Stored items
========

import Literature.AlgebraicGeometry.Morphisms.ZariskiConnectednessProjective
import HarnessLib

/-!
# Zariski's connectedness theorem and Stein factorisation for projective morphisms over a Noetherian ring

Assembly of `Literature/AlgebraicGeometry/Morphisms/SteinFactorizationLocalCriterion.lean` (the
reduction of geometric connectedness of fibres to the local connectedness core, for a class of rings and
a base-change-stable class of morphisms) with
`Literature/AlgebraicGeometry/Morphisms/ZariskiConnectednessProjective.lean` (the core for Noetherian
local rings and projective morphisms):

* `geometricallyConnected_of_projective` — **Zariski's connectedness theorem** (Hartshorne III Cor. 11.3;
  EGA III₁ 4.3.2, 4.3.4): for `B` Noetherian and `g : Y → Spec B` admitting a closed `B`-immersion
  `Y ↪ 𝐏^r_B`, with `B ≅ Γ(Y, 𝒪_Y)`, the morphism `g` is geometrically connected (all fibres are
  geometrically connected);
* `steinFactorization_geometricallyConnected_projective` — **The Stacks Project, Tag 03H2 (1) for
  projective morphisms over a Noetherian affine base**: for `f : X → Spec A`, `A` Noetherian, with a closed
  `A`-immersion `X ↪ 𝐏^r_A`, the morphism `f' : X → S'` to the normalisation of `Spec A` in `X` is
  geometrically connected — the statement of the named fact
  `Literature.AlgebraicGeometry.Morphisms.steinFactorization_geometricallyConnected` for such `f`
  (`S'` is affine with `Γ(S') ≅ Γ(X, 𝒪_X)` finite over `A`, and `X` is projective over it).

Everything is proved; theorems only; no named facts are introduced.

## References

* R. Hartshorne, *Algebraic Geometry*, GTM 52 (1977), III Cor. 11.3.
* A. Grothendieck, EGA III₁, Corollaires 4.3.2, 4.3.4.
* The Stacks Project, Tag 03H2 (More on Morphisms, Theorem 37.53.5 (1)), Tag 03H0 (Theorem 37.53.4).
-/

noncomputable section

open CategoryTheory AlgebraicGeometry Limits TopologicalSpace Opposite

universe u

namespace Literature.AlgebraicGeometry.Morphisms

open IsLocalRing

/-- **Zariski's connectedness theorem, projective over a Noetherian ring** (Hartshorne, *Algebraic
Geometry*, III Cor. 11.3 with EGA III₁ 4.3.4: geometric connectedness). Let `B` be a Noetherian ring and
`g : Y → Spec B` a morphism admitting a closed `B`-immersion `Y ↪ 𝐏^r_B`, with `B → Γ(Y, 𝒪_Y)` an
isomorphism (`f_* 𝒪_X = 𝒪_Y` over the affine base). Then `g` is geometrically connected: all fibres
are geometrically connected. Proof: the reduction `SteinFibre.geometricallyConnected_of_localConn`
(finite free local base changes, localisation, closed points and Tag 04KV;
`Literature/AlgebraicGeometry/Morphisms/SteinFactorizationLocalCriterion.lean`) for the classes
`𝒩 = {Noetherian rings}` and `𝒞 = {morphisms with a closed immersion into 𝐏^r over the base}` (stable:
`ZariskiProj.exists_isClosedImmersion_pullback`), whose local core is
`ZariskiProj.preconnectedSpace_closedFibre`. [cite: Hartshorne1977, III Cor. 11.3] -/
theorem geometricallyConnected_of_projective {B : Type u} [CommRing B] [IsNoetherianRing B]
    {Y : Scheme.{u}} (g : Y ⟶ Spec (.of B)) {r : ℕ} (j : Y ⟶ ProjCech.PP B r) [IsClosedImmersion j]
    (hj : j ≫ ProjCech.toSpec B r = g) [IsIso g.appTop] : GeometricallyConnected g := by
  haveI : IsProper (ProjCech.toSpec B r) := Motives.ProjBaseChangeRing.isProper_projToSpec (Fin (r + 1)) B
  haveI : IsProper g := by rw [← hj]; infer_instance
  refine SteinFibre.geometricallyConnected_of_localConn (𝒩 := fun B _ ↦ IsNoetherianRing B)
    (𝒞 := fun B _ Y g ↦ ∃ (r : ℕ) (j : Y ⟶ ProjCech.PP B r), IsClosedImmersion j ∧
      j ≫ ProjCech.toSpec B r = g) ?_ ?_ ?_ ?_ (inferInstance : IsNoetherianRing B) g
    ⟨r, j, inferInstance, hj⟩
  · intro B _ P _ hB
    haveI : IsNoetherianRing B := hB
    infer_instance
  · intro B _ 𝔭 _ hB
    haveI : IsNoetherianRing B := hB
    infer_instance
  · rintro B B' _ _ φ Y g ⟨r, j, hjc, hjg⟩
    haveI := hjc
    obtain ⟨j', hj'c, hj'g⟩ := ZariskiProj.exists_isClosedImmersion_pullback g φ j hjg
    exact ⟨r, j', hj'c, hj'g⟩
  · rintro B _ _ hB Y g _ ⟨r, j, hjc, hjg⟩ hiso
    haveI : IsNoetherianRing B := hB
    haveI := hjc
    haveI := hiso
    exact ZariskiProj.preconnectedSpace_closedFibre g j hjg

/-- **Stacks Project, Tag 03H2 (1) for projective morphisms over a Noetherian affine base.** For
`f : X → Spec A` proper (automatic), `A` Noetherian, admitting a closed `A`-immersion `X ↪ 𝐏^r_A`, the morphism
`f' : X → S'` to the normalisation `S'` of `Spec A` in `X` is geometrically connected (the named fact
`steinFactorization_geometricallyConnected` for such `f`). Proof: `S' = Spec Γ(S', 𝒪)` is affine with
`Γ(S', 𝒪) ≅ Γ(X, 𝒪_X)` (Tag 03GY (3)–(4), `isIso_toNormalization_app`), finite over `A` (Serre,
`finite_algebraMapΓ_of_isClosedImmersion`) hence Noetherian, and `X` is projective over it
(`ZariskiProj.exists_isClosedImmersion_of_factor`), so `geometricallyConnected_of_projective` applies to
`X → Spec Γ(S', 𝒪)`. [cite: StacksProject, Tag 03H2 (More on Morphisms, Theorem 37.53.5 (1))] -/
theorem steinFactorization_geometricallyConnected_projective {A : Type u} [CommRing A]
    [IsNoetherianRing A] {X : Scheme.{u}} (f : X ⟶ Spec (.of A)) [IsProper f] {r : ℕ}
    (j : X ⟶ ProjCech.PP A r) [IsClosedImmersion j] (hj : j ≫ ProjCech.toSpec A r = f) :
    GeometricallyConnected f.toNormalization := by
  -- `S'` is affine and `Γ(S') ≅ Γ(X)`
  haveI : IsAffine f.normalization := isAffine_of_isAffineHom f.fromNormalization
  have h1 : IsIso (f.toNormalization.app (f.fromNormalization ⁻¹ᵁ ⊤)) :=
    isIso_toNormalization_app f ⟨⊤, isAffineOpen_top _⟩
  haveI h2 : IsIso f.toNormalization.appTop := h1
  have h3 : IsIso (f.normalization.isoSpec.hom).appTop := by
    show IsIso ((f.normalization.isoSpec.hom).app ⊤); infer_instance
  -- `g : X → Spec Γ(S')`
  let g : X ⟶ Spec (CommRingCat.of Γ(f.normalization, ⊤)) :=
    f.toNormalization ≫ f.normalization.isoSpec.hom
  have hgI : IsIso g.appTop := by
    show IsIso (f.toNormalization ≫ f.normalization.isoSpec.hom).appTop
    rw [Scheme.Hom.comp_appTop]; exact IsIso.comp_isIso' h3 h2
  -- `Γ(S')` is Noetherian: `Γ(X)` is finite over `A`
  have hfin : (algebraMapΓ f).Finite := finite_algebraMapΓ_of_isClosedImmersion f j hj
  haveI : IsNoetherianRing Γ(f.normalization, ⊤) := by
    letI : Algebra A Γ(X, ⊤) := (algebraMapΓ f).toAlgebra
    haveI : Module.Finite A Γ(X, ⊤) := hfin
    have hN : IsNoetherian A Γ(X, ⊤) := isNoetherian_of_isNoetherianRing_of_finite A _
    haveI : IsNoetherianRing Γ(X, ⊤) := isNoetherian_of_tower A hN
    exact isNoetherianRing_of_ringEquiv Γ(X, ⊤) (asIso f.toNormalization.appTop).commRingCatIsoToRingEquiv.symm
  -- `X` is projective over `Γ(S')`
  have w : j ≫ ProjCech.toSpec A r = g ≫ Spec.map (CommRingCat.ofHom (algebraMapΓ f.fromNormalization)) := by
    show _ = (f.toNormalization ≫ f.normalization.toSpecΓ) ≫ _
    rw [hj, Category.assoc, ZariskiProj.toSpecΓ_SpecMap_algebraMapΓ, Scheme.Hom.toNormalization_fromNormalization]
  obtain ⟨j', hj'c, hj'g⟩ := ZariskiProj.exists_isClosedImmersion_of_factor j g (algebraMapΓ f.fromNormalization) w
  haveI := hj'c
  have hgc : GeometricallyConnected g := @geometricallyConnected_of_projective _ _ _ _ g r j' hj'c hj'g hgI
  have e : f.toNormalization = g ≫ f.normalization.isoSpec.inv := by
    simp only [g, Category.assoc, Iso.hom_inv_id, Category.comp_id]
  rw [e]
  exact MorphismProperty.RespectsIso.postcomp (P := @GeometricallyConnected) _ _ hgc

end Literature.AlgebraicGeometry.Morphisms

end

========

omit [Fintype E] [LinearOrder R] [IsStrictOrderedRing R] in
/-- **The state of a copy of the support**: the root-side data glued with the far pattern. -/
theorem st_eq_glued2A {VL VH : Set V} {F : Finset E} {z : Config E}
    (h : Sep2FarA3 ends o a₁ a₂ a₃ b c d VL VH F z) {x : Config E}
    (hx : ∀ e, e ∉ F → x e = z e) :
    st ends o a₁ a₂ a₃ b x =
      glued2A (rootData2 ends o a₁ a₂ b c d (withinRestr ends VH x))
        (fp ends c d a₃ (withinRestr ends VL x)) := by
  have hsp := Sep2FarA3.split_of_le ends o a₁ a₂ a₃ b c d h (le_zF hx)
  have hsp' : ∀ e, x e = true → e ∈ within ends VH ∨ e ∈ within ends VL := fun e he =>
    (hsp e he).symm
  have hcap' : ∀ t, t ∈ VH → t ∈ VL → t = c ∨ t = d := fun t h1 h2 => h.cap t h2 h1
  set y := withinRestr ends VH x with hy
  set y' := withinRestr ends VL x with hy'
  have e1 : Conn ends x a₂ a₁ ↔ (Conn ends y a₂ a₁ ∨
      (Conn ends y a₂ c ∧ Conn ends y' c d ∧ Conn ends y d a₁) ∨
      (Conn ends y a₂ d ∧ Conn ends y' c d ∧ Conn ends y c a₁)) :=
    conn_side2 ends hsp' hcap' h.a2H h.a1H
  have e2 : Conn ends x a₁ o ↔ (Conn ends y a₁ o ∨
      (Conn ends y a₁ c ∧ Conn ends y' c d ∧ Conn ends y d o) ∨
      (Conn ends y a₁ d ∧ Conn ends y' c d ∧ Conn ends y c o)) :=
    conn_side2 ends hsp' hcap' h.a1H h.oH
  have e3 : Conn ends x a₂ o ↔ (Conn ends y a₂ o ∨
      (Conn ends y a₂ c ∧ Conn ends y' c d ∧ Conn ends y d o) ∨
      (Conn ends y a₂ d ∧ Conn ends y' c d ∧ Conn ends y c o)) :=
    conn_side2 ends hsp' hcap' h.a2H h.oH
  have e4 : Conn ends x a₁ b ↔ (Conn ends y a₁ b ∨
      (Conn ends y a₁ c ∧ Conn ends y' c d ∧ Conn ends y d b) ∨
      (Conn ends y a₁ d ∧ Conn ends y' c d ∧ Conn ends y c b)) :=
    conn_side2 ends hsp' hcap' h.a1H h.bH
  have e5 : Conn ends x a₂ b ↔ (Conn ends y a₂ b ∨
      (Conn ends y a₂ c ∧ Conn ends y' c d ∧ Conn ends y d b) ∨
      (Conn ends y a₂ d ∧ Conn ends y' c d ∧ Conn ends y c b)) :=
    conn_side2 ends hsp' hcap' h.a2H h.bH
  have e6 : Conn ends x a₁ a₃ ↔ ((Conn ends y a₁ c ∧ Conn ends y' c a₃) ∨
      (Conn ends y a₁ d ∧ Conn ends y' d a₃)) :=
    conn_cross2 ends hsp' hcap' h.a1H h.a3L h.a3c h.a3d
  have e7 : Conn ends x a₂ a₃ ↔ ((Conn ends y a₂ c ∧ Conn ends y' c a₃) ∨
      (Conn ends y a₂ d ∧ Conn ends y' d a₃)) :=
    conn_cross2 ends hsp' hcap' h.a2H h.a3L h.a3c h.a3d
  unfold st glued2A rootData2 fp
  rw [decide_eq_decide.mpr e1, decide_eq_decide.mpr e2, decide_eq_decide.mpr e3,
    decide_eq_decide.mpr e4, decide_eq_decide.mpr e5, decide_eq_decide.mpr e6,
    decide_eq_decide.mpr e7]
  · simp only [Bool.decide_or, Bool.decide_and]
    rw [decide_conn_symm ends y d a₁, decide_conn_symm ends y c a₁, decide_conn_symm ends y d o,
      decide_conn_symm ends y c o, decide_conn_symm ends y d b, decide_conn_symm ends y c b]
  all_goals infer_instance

========

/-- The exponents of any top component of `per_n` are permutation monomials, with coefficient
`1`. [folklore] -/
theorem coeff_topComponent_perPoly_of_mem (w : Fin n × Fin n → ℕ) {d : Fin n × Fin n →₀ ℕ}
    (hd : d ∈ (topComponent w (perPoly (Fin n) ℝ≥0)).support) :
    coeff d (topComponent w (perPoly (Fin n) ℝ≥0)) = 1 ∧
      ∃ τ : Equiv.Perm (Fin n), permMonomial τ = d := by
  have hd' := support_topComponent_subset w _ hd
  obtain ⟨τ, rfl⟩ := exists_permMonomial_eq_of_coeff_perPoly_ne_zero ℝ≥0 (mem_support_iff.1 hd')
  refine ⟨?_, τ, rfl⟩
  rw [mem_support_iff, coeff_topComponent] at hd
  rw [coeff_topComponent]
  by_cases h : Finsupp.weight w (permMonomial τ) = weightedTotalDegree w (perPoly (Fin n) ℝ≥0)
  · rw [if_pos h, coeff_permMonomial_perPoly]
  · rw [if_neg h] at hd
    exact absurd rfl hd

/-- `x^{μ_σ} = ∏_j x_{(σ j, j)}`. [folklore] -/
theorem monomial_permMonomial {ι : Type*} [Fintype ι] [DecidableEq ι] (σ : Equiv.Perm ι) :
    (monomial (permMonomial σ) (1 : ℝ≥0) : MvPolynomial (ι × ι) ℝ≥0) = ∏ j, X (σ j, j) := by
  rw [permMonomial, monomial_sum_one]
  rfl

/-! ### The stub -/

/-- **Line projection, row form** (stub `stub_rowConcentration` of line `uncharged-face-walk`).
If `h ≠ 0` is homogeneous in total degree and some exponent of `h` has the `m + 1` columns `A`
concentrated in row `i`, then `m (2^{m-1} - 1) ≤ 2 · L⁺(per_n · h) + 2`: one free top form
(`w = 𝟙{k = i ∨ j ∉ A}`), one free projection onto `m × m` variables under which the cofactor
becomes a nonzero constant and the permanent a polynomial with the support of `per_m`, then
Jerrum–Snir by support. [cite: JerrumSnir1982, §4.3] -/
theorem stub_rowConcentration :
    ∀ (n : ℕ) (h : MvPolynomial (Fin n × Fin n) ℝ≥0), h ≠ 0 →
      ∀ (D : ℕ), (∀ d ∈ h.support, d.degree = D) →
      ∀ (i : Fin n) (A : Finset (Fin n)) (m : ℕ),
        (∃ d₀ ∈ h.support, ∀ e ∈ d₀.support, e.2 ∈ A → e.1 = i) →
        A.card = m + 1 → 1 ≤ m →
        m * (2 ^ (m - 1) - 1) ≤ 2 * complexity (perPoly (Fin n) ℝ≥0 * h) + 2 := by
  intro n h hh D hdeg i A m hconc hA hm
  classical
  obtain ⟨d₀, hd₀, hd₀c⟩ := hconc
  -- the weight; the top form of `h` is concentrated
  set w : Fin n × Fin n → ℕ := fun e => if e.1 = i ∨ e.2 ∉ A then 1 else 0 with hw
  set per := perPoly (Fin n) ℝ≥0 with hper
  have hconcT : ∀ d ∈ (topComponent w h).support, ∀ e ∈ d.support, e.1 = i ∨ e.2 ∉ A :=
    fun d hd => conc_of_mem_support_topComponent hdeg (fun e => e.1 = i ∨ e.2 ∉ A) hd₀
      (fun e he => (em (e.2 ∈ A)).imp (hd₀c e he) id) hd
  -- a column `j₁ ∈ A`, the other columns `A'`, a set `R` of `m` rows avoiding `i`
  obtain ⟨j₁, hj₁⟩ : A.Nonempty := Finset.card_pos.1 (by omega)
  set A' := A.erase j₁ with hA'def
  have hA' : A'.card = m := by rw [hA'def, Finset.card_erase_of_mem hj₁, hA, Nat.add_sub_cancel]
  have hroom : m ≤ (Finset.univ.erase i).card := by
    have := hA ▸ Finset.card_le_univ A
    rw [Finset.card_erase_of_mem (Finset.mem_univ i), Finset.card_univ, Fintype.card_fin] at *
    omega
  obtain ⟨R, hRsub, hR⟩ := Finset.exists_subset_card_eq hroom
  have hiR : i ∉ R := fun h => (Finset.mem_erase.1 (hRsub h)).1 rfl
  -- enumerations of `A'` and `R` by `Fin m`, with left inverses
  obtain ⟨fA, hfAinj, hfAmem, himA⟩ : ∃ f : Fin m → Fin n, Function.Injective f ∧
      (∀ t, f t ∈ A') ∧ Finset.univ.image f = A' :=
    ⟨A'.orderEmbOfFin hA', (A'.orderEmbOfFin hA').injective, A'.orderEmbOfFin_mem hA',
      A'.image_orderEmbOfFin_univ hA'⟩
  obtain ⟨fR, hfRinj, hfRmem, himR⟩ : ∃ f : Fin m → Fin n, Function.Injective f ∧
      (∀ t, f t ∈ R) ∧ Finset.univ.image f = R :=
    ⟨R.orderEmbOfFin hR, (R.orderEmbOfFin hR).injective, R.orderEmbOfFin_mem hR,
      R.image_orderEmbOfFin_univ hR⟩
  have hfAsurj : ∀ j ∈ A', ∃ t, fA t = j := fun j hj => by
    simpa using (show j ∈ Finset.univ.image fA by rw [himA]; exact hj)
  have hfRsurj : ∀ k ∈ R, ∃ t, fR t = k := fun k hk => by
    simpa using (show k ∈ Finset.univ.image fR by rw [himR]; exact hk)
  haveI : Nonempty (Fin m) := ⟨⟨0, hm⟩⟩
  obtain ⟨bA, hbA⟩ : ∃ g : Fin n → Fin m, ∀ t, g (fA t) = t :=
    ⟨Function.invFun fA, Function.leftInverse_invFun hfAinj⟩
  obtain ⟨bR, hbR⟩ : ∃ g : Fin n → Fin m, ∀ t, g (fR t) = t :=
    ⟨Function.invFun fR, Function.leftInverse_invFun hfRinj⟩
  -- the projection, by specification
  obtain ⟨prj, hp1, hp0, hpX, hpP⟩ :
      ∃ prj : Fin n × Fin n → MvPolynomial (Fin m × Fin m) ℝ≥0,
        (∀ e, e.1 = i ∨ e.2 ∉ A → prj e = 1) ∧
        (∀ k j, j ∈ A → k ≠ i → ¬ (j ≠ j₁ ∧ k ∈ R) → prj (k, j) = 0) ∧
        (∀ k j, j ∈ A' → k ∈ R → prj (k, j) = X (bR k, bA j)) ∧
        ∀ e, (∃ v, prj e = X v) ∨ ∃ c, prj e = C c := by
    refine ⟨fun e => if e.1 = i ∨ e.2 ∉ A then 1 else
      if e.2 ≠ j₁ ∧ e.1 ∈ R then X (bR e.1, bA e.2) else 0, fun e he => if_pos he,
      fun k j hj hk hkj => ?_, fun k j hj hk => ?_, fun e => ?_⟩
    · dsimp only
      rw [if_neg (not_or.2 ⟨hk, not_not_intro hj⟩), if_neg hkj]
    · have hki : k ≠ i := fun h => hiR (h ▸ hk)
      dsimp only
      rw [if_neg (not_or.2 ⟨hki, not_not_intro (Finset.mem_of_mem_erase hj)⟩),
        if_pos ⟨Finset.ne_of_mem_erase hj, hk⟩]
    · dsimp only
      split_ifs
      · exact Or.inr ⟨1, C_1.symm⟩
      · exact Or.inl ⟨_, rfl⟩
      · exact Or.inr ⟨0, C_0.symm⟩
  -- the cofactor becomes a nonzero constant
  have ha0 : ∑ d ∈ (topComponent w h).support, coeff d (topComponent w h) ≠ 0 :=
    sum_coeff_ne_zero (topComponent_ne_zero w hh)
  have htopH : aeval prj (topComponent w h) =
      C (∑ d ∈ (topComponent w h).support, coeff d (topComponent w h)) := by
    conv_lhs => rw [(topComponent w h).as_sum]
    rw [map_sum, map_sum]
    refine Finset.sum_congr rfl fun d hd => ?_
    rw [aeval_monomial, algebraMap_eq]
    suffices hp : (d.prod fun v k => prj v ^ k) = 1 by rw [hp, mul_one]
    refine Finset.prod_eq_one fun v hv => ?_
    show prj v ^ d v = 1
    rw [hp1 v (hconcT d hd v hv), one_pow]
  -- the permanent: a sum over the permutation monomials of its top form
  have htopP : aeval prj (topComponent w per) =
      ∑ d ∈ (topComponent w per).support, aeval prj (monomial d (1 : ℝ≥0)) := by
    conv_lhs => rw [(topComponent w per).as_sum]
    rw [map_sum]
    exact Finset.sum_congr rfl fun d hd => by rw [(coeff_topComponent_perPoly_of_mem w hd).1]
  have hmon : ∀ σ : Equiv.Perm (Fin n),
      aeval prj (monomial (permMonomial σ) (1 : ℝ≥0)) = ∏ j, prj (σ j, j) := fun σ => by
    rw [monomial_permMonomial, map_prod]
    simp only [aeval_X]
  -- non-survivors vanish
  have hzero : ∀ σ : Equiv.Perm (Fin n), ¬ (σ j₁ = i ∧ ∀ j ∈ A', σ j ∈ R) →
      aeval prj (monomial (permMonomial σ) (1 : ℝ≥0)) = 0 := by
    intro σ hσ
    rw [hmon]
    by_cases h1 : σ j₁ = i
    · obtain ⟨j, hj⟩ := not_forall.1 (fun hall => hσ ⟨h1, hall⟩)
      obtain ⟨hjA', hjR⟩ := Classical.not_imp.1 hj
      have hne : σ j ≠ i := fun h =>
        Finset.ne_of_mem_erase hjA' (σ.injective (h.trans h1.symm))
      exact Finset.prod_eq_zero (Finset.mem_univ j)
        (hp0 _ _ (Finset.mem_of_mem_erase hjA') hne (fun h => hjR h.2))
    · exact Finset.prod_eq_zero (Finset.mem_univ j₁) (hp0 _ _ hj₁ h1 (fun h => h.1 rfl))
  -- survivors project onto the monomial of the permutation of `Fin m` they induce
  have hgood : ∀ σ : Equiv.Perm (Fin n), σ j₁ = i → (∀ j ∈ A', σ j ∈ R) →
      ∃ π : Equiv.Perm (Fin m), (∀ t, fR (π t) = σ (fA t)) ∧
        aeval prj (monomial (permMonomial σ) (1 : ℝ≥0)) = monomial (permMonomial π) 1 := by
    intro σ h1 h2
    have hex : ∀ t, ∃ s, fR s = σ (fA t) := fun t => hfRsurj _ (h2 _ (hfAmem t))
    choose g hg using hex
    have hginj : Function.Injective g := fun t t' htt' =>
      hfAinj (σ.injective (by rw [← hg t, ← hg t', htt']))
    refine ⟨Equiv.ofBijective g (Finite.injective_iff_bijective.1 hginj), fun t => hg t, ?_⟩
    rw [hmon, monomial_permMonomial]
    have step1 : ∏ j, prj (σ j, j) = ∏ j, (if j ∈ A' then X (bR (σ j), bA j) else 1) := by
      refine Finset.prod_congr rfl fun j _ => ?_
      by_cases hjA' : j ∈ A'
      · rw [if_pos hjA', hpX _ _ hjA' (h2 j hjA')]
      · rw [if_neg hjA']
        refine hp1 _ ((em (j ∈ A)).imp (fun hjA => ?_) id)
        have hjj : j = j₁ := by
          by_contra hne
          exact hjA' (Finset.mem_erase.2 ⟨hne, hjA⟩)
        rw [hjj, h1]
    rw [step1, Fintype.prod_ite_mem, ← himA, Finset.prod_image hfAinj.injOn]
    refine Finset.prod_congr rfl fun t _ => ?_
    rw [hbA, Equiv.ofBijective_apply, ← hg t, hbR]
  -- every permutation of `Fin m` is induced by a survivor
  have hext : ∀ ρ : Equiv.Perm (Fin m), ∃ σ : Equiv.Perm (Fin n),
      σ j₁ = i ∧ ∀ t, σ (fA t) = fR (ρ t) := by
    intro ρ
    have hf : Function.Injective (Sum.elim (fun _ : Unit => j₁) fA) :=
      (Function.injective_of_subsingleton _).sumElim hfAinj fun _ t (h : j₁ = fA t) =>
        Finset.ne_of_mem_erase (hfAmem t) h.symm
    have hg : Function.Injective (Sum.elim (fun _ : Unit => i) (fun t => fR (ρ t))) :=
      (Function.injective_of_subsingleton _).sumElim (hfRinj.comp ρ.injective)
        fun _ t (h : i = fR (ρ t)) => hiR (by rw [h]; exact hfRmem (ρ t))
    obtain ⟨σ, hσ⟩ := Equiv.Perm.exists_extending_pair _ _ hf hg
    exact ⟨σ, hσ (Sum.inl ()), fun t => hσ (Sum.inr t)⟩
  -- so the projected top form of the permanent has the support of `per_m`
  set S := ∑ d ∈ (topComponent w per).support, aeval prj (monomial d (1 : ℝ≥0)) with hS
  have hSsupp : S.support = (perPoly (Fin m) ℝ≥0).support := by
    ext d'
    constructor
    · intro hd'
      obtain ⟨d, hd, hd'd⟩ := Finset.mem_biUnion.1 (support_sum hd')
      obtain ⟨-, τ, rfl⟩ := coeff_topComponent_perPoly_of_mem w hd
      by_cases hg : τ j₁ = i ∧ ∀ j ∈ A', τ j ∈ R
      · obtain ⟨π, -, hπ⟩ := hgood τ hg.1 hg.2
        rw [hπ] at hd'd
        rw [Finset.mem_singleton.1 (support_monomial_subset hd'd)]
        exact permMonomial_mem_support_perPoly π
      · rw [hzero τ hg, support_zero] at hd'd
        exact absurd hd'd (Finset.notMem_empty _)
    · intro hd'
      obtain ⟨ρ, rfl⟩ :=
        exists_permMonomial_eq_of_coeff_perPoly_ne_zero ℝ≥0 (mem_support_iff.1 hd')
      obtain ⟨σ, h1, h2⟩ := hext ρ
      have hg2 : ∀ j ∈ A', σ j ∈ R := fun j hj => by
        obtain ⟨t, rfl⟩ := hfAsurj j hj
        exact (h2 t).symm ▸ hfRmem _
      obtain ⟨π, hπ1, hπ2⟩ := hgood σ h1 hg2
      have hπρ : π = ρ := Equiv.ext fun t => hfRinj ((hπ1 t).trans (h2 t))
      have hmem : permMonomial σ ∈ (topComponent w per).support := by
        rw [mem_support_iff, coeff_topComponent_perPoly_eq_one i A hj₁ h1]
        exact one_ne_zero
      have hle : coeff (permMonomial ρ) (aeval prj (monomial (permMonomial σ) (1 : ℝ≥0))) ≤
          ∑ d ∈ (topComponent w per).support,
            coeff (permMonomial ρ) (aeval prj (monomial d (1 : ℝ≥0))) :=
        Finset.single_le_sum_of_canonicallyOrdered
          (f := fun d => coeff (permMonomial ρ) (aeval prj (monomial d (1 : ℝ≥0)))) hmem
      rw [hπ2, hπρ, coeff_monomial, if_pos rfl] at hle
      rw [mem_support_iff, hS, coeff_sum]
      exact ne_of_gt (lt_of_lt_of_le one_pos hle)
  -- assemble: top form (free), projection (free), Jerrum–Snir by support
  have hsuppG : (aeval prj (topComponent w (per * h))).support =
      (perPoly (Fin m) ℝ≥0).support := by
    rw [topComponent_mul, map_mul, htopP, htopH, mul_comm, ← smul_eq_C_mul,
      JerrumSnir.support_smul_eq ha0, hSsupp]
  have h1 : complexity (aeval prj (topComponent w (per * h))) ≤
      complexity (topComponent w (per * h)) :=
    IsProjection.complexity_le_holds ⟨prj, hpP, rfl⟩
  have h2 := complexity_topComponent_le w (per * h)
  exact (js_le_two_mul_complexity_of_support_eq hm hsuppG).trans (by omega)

========

**EXERCISE PROMPT:** All that belongs in the answer is the run of lines above from the line containing "exact permMonomial_mem_support_perPoly π" through the line containing "have hπρ : π", exactly as written.

**ANSWER FOR THE TASK:**
        exact permMonomial_mem_support_perPoly π
      · rw [hzero τ hg, support_zero] at hd'd
        exact absurd hd'd (Finset.notMem_empty _)
    · intro hd'
      obtain ⟨ρ, rfl⟩ :=
        exists_permMonomial_eq_of_coeff_perPoly_ne_zero ℝ≥0 (mem_support_iff.1 hd')
      obtain ⟨σ, h1, h2⟩ := hext ρ
      have hg2 : ∀ j ∈ A', σ j ∈ R := fun j hj => by
        obtain ⟨t, rfl⟩ := hfAsurj j hj
        exact (h2 t).symm ▸ hfRmem _
      obtain ⟨π, hπ1, hπ2⟩ := hgood σ h1 hg2
      have hπρ : π = ρ := Equiv.ext fun t => hfRinj ((hπ1 t).trans (h2 t))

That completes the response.